> Task to carry out
The lines to copy are those holding the string "Walsh" in the entries below.

> Input data
━━━━━━
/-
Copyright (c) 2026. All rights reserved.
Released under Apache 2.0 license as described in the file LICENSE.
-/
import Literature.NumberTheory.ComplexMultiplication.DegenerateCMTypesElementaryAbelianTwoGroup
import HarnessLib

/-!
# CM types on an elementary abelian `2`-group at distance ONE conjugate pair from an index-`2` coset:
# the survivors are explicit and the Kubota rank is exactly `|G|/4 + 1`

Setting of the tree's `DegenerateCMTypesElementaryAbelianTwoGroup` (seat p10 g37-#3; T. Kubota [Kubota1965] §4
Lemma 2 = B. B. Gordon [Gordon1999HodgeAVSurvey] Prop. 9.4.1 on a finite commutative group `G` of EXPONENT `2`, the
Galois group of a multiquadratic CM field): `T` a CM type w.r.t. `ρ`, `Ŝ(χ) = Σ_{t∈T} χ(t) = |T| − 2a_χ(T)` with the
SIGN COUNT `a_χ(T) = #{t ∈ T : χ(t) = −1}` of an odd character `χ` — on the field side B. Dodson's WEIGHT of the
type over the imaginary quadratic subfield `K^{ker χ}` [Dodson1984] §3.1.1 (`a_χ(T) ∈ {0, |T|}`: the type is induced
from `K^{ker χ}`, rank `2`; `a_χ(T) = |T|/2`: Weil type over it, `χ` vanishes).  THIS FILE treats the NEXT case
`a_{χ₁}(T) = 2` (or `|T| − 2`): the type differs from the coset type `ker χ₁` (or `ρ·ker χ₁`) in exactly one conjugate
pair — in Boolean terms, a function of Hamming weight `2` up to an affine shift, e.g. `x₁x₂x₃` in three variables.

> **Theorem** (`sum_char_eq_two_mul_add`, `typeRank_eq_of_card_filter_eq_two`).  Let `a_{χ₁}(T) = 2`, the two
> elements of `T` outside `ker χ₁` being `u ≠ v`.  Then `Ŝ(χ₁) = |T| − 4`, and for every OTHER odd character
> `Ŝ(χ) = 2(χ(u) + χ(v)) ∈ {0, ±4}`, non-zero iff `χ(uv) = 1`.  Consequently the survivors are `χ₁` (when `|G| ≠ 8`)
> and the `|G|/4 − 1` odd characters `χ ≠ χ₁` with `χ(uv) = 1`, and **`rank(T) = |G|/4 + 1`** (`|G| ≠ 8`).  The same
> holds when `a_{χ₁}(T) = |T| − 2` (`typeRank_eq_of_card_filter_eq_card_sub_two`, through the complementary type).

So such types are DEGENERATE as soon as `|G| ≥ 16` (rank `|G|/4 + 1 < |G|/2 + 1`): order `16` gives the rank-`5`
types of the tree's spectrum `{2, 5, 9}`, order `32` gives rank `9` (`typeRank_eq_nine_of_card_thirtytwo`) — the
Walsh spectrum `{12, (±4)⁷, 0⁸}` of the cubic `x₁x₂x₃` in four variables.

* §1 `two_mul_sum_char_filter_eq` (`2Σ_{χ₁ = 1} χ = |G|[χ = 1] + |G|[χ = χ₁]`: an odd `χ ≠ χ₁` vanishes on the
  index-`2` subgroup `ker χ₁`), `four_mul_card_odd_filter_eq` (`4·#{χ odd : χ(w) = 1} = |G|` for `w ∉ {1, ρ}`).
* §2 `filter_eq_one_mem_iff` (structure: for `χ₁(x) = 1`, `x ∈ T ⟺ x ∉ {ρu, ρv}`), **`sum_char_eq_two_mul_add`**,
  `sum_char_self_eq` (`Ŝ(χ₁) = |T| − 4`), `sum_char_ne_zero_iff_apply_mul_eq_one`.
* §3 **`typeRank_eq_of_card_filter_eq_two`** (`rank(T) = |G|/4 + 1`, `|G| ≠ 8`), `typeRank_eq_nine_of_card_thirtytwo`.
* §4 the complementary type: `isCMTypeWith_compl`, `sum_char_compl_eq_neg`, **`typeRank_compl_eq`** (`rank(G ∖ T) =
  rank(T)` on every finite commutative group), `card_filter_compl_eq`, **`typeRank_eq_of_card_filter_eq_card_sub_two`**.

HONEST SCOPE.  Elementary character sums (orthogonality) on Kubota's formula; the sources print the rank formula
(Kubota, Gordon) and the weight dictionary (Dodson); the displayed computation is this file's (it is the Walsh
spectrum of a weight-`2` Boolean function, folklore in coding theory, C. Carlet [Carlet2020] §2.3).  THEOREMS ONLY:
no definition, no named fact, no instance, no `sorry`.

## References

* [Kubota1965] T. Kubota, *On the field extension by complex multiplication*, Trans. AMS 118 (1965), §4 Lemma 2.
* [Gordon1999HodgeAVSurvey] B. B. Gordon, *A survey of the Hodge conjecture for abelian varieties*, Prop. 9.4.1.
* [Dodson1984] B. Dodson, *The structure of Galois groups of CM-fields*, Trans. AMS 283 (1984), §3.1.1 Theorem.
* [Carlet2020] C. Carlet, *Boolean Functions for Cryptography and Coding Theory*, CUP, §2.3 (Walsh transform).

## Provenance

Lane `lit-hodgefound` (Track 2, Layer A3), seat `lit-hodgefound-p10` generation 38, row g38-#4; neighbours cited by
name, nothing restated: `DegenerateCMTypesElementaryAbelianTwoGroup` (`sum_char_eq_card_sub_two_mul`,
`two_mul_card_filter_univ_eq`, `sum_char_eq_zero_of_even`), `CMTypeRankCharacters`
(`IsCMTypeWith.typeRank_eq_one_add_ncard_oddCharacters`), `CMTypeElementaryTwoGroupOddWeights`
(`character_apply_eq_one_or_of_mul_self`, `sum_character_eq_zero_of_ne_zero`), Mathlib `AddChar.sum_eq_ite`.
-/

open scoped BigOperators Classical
━━━━━━
> Result of the task
Walsh spectrum `{12, (±4)⁷, 0⁸}` of the cubic `x₁x₂x₃` in four variables.
(Kubota, Gordon) and the weight dictionary (Dodson); the displayed computation is this file's (it is the Walsh
* [Carlet2020] C. Carlet, *Boolean Functions for Cryptography and Coding Theory*, CUP, §2.3 (Walsh transform).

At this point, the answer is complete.